PROBLEM: Nothing but a number should be given: the count of lines in the listing that include "forms".

[Opening EXTRACTED INFORMATION section]

import Literature.AlgebraicGeometry.HodgeTheory.KunnethStandardConjectureDominations
import HarnessLib

/-!
# `g_* ∘ Lʳ_η ∘ g^* = c · id` with `c ≠ 0`: the cohomology of the target is a direct summand of the
# cohomology of the source along every surjective morphism (Voisin I Lemma 7.28 / Remark 7.29 in
# positive relative dimension)

Family `hodge`, layer `Literature/AlgebraicGeometry/HodgeTheory`; lane `lit-hodgefound`. THEOREMS ONLY
(no definition, no named fact; D-0026). C. Voisin, *Hodge Theory and Complex Algebraic Geometry I*
(2002), §7.3.2: Lemma 7.28 ("`φ : X → Y` surjective holomorphic, `X` compact Kähler ⟹ `φ^*` injective",
proved through `∫_X φ^*η ∧ ωʳ ≠ 0`, p. 150) and Remark 7.29 ("when `φ` has finite generic fibre of
cardinal `d` … `φ_* ∘ φ^* = d Id`"). For a surjective morphism `g : X ⟶ W` of smooth projective complex
varieties of RELATIVE DIMENSION `r = dim X − dim W` the finite-degree formula becomes, after cupping
with the `r`-th power of a Kähler class `η` of `X`,

  `g_* (ηʳ ∪ g^* α) = g_*(ηʳ) ∪ α = c · α`, `c ≠ 0`

(projection formula, Fulton *Young Tableaux* App. B (6); `g_*(ηʳ) = c · 1_W ≠ 0` is the tree's
`KaehlerRationalDatum.complexGysin_lefschetzPow_one_ne_zero_of_surjective`, Lemma 7.28 with the wedge
kept). This is the cohomological shadow of "`h(W)` is a direct summand of `h(X)`" (the hypothesis of
Kahn's Lemma 6.30 (2)) realised by the correspondences `ᵗΓ_g` and `c⁻¹ Γ_g ∘ (ηʳ ∪ –)`.

* §1 `complexGysin_lefschetzPow_map_eq_smul` — **`g_*(Lʳ_η(g^* α)) = c • α` for EVERY `η ∈ H²(X(ℂ))`,
  every morphism `g`, every degree, where `g_*(Lʳ_η 1) = c • 1`** (projection formula and graded
  commutativity; no surjectivity needed);
* §2 for `g` SURJECTIVE and `η` the rational Kähler class of a Kähler–rational datum `D` (`c ≠ 0`):
  `KaehlerRationalDatum.exists_complexGysin_lefschetzPow_map_eq_smul_of_surjective`,
  **`KaehlerRationalDatum.lefschetzPow_map_injective_of_surjective`** (`α ↦ Lʳ_η(g^* α)` is injective
  on EVERY `Hᵏ(W(ℂ); ℂ)` — Lemma 7.28 strengthened by the factor `ηʳ`),
  `KaehlerRationalDatum.complexGysin_comp_lefschetzPow_surjective`,
  **`KaehlerRationalDatum.isCompl_range_map_ker_complexGysin_lefschetzPow`** (`Hᵏ(X) = g^* Hᵏ(W) ⊕
  ker (g_* ∘ Lʳ_η)`: `Hᵏ(W)` is a direct summand of `Hᵏ(X)`);
* §3 datum-free forms with a DIVISOR class `η ∈ N¹ H²(X)`:
  `exists_mem_algebraicClasses_one_complexGysin_lefschetzPow_map_eq_smul_of_surjective`.

## References

* [Voisin2002] [VoisinHodgeI2002] C. Voisin, Hodge Theory and Complex Algebraic Geometry I, CUP 2002,
  §7.3.2 Lemma 7.28 (p. 150) and Remark 7.29.
* [FultonYoungTableaux1997] W. Fulton, Young Tableaux, CUP 1997, Appendix B §B.1 (5)–(7).
* [Kahn2020] B. Kahn, Zeta and L-functions of varieties and motives, CUP 2020, §6.9 Lemma 6.30 (2)
  (p. 125), proof of Theorem 6.31 (1) (`p'^* f_* i_X^* = deg f · 1`).
* [HatcherAT2002] A. Hatcher, Algebraic Topology, CUP 2002, §3.2 p. 211 and Thm. 3.11.
-/

noncomputable section

open CategoryTheory AlgebraicGeometry
open Literature.AlgebraicTopology.SingularHomology Literature.Geometry.Kaehler
open Literature.AlgebraicGeometry.Motives (IsSmoothProjective ComplexPoints)

namespace Literature.AlgebraicGeometry.HodgeTheory

variable {n m : ℕ} {X W : Motives.SchemeOver ℂ}

/-! ### §1 `g_*(Lʳ_η(g^* α)) = c • α` from `g_*(Lʳ_η 1) = c • 1` (projection formula) -/

/-- **`Lʳ_η z = z ∪ Lʳ_η 1`** in the free target degree `k + 2r` (the Lefschetz iterate is cup product
with `ηʳ = Lʳ_η 1`; classes of even degree are central). [cite: HatcherAT2002, §3.2 p. 211 and Thm. 3.11] -/
theorem lefschetzPow_eq_cupProduct_lefschetzPow_one (η : complexBetti X 2) (r : ℕ) {k : ℕ}
    (z : complexBetti X k) :
    lefschetzPow η r k z =
      cupProduct (show k + (0 + 2 * r) = k + 2 * r by omega) z
        (lefschetzPow η r 0 (singularCohomology.one ℂ (ComplexPoints X))) := by
  rw [cupProduct_gradedComm_holds ℂ _ (show k + (0 + 2 * r) = k + 2 * r by omega)
    (show (0 + 2 * r) + k = k + 2 * r by omega), cupProduct_lefschetzPow_one, complexBetti.degCast_rfl,
    (show Even (k * (0 + 2 * r)) from ⟨k * r, by ring⟩).neg_one_pow, one_smul]

/-- **`g_*(Lʳ_η(g^* α)) = c • α`** for a morphism `g : X ⟶ W` of smooth projective complex varieties,
`dim X = dim W + r`, ANY class `η ∈ H²(X(ℂ); ℂ)` and the scalar `c` with `g_*(Lʳ_η 1_X) = c • 1_W`
(`H⁰(W(ℂ)) = ℂ · 1`): the projection formula `g_*(g^* α ∪ y) = α ∪ g_* y` (Fulton App. B (6), the
tree's `complexGysin_cup`) with `y = ηʳ`. In print for generically finite `g` (`r = 0`): `φ_* φ^* = d Id`.
[cite: Voisin2002, §7.3.2 Remark 7.29] [cite: FultonYoungTableaux1997, Appendix B §B.1 (6)] -/
theorem complexGysin_lefschetzPow_map_eq_smul (hX : IsSmoothProjective n X) (hW : IsSmoothProjective m W)
    (g : X ⟶ W) {r : ℕ} (hr : m + r = n) (η : complexBetti X 2) {c : ℂ}
    (hc : complexGysin complexOrientationFamily hX hW g (show (0 + 2 * r) + 2 * m = 0 + 2 * n by omega)
      (lefschetzPow η r 0 (singularCohomology.one ℂ (ComplexPoints X))) =
      c • singularCohomology.one ℂ (ComplexPoints W))
    {k : ℕ} (α : complexBetti W k) :
    complexGysin complexOrientationFamily hX hW g (show (k + 2 * r) + 2 * m = k + 2 * n by omega)
      (lefschetzPow η r k (complexBetti.map g k α)) = c • α := by
  rw [lefschetzPow_eq_cupProduct_lefschetzPow_one,
    complexGysin_cup hasPoincareDuality_complexOrientationFamily hX hW g
      (show k + (0 + 2 * r) = k + 2 * r by omega) _ (show (0 + 2 * r) + 2 * m = 0 + 2 * n by omega)
      (Nat.add_zero k),
    hc, map_smul, cupProduct_one]

/-- **`g_*(Lʳ_η(g^* α)) ≠ 0` for `α ≠ 0` when `g_*(Lʳ_η 1) ≠ 0`** (the scalar `c` is then non-zero).
[cite: Voisin2002, §7.3.2 Lemma 7.28 and Remark 7.29] -/
theorem complexGysin_lefschetzPow_map_ne_zero (hX : IsSmoothProjective n X) (hW : IsSmoothProjective m W)
    (g : X ⟶ W) {r : ℕ} (hr : m + r = n) (η : complexBetti X 2)
    (hne : complexGysin complexOrientationFamily hX hW g (show (0 + 2 * r) + 2 * m = 0 + 2 * n by omega)
      (lefschetzPow η r 0 (singularCohomology.one ℂ (ComplexPoints X))) ≠ 0)
    {k : ℕ} {α : complexBetti W k} (hα : α ≠ 0) :
    complexGysin complexOrientationFamily hX hW g (show (k + 2 * r) + 2 * m = k + 2 * n by omega)
      (lefschetzPow η r k (complexBetti.map g k α)) ≠ 0 := by
  obtain ⟨c, hc⟩ := exists_eq_smul_one complexOrientationFamily hW
    (complexGysin complexOrientationFamily hX hW g (show (0 + 2 * r) + 2 * m = 0 + 2 * n by omega)
      (lefschetzPow η r 0 (singularCohomology.one ℂ (ComplexPoints X))))
  have hc0 : c ≠ 0 := by
    rintro rfl
    exact hne (by rw [hc, zero_smul])
  rw [complexGysin_lefschetzPow_map_eq_smul hX hW g hr η hc]
  exact smul_ne_zero hc0 hα

/-! ### §2 Surjective `g`: the rational Kähler class of a Kähler–rational datum -/

namespace KaehlerRationalDatum

variable (D : KaehlerRationalDatum n X)

/-- **`g_* ∘ Lʳ_η ∘ g^* = c · id` with `c ≠ 0` along a SURJECTIVE `g : X ⟶ W`**, `dim X = dim W + r`,
`η = D.Hη` the rational Kähler class of a Kähler–rational datum of `X`: there is `c ≠ 0` with
`g_*(Lʳ_η(g^* α)) = c • α` for all `α ∈ Hᵏ(W(ℂ); ℂ)` and all `k` (`g_*(ηʳ) = c · 1 ≠ 0` by Voisin's
Lemma 7.28 with the wedge kept, `complexGysin_lefschetzPow_one_ne_zero_of_surjective`).
[cite: Voisin2002, §7.3.2 Lemma 7.28 and Remark 7.29] [cite: FultonYoungTableaux1997, Appendix B §B.1 (6)] -/
theorem exists_complexGysin_lefschetzPow_map_eq_smul_of_surjective (hX : IsSmoothProjective n X)
    (hW : IsSmoothProjective m W) (g : X ⟶ W) [Surjective g.left] {r : ℕ} (hr : m + r = n) :
    ∃ c : ℂ, c ≠ 0 ∧ ∀ (k : ℕ) (α : complexBetti W k),
      complexGysin complexOrientationFamily hX hW g (show (k + 2 * r) + 2 * m = k + 2 * n by omega)
        (lefschetzPow D.Hη r k (complexBetti.map g k α)) = c • α := by
  obtain ⟨c, hc⟩ := exists_eq_smul_one complexOrientationFamily hW
    (complexGysin complexOrientationFamily hX hW g (show (0 + 2 * r) + 2 * m = 0 + 2 * n by omega)
      (lefschetzPow D.Hη r 0 (singularCohomology.one ℂ (ComplexPoints X))))
  have hc0 : c ≠ 0 := by
    rintro rfl
    exact D.complexGysin_lefschetzPow_one_ne_zero_of_surjective hX hW g hr (by rw [hc, zero_smul])
  exact ⟨c, hc0, fun k α ↦ complexGysin_lefschetzPow_map_eq_smul hX hW g hr D.Hη hc α⟩

/-- **Lemma 7.28 strengthened: `α ↦ Lʳ_η(g^* α)` is injective on every `Hᵏ(W(ℂ); ℂ)`** for
`g : X ⟶ W` surjective of relative dimension `r` (a left inverse is `c⁻¹ g_*`). For `k = 2 dim W` this
is `lefschetzPow_map_ne_zero_of_surjective`; Voisin's printed statement is the case without `ηʳ`.
[cite: Voisin2002, §7.3.2 Lemma 7.28] -/
theorem lefschetzPow_map_injective_of_surjective (hX : IsSmoothProjective n X)
    (hW : IsSmoothProjective m W) (g : X ⟶ W) [Surjective g.left] {r : ℕ} (hr : m + r = n) (k : ℕ) :
    Function.Injective fun α : complexBetti W k ↦ lefschetzPow D.Hη r k (complexBetti.map g k α) := by
  obtain ⟨c, hc0, hc⟩ := D.exists_complexGysin_lefschetzPow_map_eq_smul_of_surjective hX hW g hr
  intro α β hαβ
  have h := congrArg (complexGysin complexOrientationFamily hX hW g
    (show (k + 2 * r) + 2 * m = k + 2 * n by omega)) hαβ
  simp only [hc] at h
  exact smul_right_injective _ hc0 h

/-- **`g_* ∘ Lʳ_η : H^k(X(ℂ); ℂ) → Hᵏ(W(ℂ); ℂ)` is onto** (a right inverse is `c⁻¹ g^*`).
[cite: Voisin2002, §7.3.2 Lemma 7.28 and Remark 7.29] -/
theorem complexGysin_comp_lefschetzPow_surjective (hX : IsSmoothProjective n X)
    (hW : IsSmoothProjective m W) (g : X ⟶ W) [Surjective g.left] {r : ℕ} (hr : m + r = n) (k : ℕ) :
    Function.Surjective fun x : complexBetti X k ↦
      complexGysin complexOrientationFamily hX hW g (show (k + 2 * r) + 2 * m = k + 2 * n by omega)
        (lefschetzPow D.Hη r k x) := by
  obtain ⟨c, hc0, hc⟩ := D.exists_complexGysin_lefschetzPow_map_eq_smul_of_surjective hX hW g hr
  intro α
  refine ⟨c⁻¹ • complexBetti.map g k α, ?_⟩
  simp only [map_smul, hc, smul_smul, inv_mul_cancel₀ hc0, one_smul]

/-- **`Hᵏ(W(ℂ); ℂ)` is a direct summand of `Hᵏ(X(ℂ); ℂ)` along every surjection:
`Hᵏ(X) = g^* Hᵏ(W) ⊕ ker (g_* ∘ Lʳ_η)`** (the idempotent `c⁻¹ g^* g_* Lʳ_η` of `Hᵏ(X)` has image
`g^* Hᵏ(W) ≅ Hᵏ(W)`). This is the cohomological form of "`h(W)` is a direct summand of `h(X)`", the
hypothesis of Kahn's Lemma 6.30 (2). [cite: Voisin2002, §7.3.2 Lemma 7.28 and Remark 7.29]
[cite: Kahn2020, §6.9 Lemma 6.30 (2)] -/
theorem isCompl_range_map_ker_complexGysin_lefschetzPow (hX : IsSmoothProjective n X)
    (hW : IsSmoothProjective m W) (g : X ⟶ W) [Surjective g.left] {r : ℕ} (hr : m + r = n) (k : ℕ) :
    IsCompl (LinearMap.range (complexBetti.map g k).hom)
      (LinearMap.ker (complexGysin complexOrientationFamily hX hW g
          (show (k + 2 * r) + 2 * m = k + 2 * n by omega) ∘ₗ lefschetzPow D.Hη r k)) := by
  obtain ⟨c, hc0, hc⟩ := D.exists_complexGysin_lefschetzPow_map_eq_smul_of_surjective hX hW g hr
  set P := complexGysin complexOrientationFamily hX hW g
    (show (k + 2 * r) + 2 * m = k + 2 * n by omega) ∘ₗ lefschetzPow D.Hη r k with hP
  have hPg : ∀ α : complexBetti W k, P (complexBetti.map g k α) = c • α := fun α ↦ by
    rw [hP, LinearMap.comp_apply, hc]
  refine IsCompl.of_eq ?_ ?_
  · -- `g^* H(W) ∩ ker P = 0`
    rw [Submodule.eq_bot_iff]
    rintro x ⟨⟨α, rfl⟩, hx⟩
    change P (complexBetti.map g k α) = 0 at hx
    rw [hPg] at hx
    have hα : α = 0 := (smul_eq_zero.1 hx).resolve_left hc0
    change complexBetti.map g k α = 0
    rw [hα, map_zero]
  · -- `x = c⁻¹ g^*(P x) + (x - c⁻¹ g^*(P x))`
    rw [Submodule.eq_top_iff']
    intro x
    have hx : x = c⁻¹ • complexBetti.map g k (P x) + (x - c⁻¹ • complexBetti.map g k (P x)) := by abel
    rw [hx]
    refine Submodule.add_mem_sup (Submodule.smul_mem _ _ ⟨P x, rfl⟩) ?_
    rw [LinearMap.mem_ker, map_sub, map_smul, hPg, smul_smul, inv_mul_cancel₀ hc0, one_smul, sub_self]

end KaehlerRationalDatum

/-! ### §3 Datum-free forms: a divisor class `η ∈ N¹ H²(X)` -/

/-- **Along every surjective morphism `g : X ⟶ W` of smooth projective complex varieties
(`dim X = dim W + r`) there are a DIVISOR class `η ∈ N¹ H²(X(ℂ); ℂ)` and `c ≠ 0` with
`g_*(ηʳ ∪ g^* α) = c • α` for all `α`** — so `g^*` is injective, `g_* ∘ Lʳ_η` is onto, and `H•(W)`
is a direct summand of `H•(X)` through algebraic correspondences (`ᵗΓ_g`, `c⁻¹ Γ_g ∘ (ηʳ ∪ –)`).
[cite: Voisin2002, §7.3.2 Lemma 7.28 and Remark 7.29] [cite: Kahn2020, §6.9 Lemma 6.30 (2)]
[cite: FultonYoungTableaux1997, Appendix B §B.1 (6)] -/
theorem exists_mem_algebraicClasses_one_complexGysin_lefschetzPow_map_eq_smul_of_surjective
    (hX : IsSmoothProjective n X) (hW : IsSmoothProjective m W) (g : X ⟶ W) [Surjective g.left]
    {r : ℕ} (hr : m + r = n) :
    ∃ η ∈ algebraicClasses X 1, ∃ c : ℂ, c ≠ 0 ∧ ∀ (k : ℕ) (α : complexBetti W k),
      complexGysin complexOrientationFamily hX hW g (show (k + 2 * r) + 2 * m = k + 2 * n by omega)
        (lefschetzPow η r k (complexBetti.map g k α)) = c • α := by
  obtain ⟨D⟩ := nonempty_kaehlerRationalDatum hX
  obtain ⟨c, hc0, hc⟩ := D.exists_complexGysin_lefschetzPow_map_eq_smul_of_surjective hX hW g hr
  exact ⟨D.Hη, D.ofRatClass_eta_mem_algebraicClasses hX, c, hc0, hc⟩

end Literature.AlgebraicGeometry.HodgeTheory

end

[Closing EXTRACTED INFORMATION section]

ANSWER TO THIS PROBLEM: 2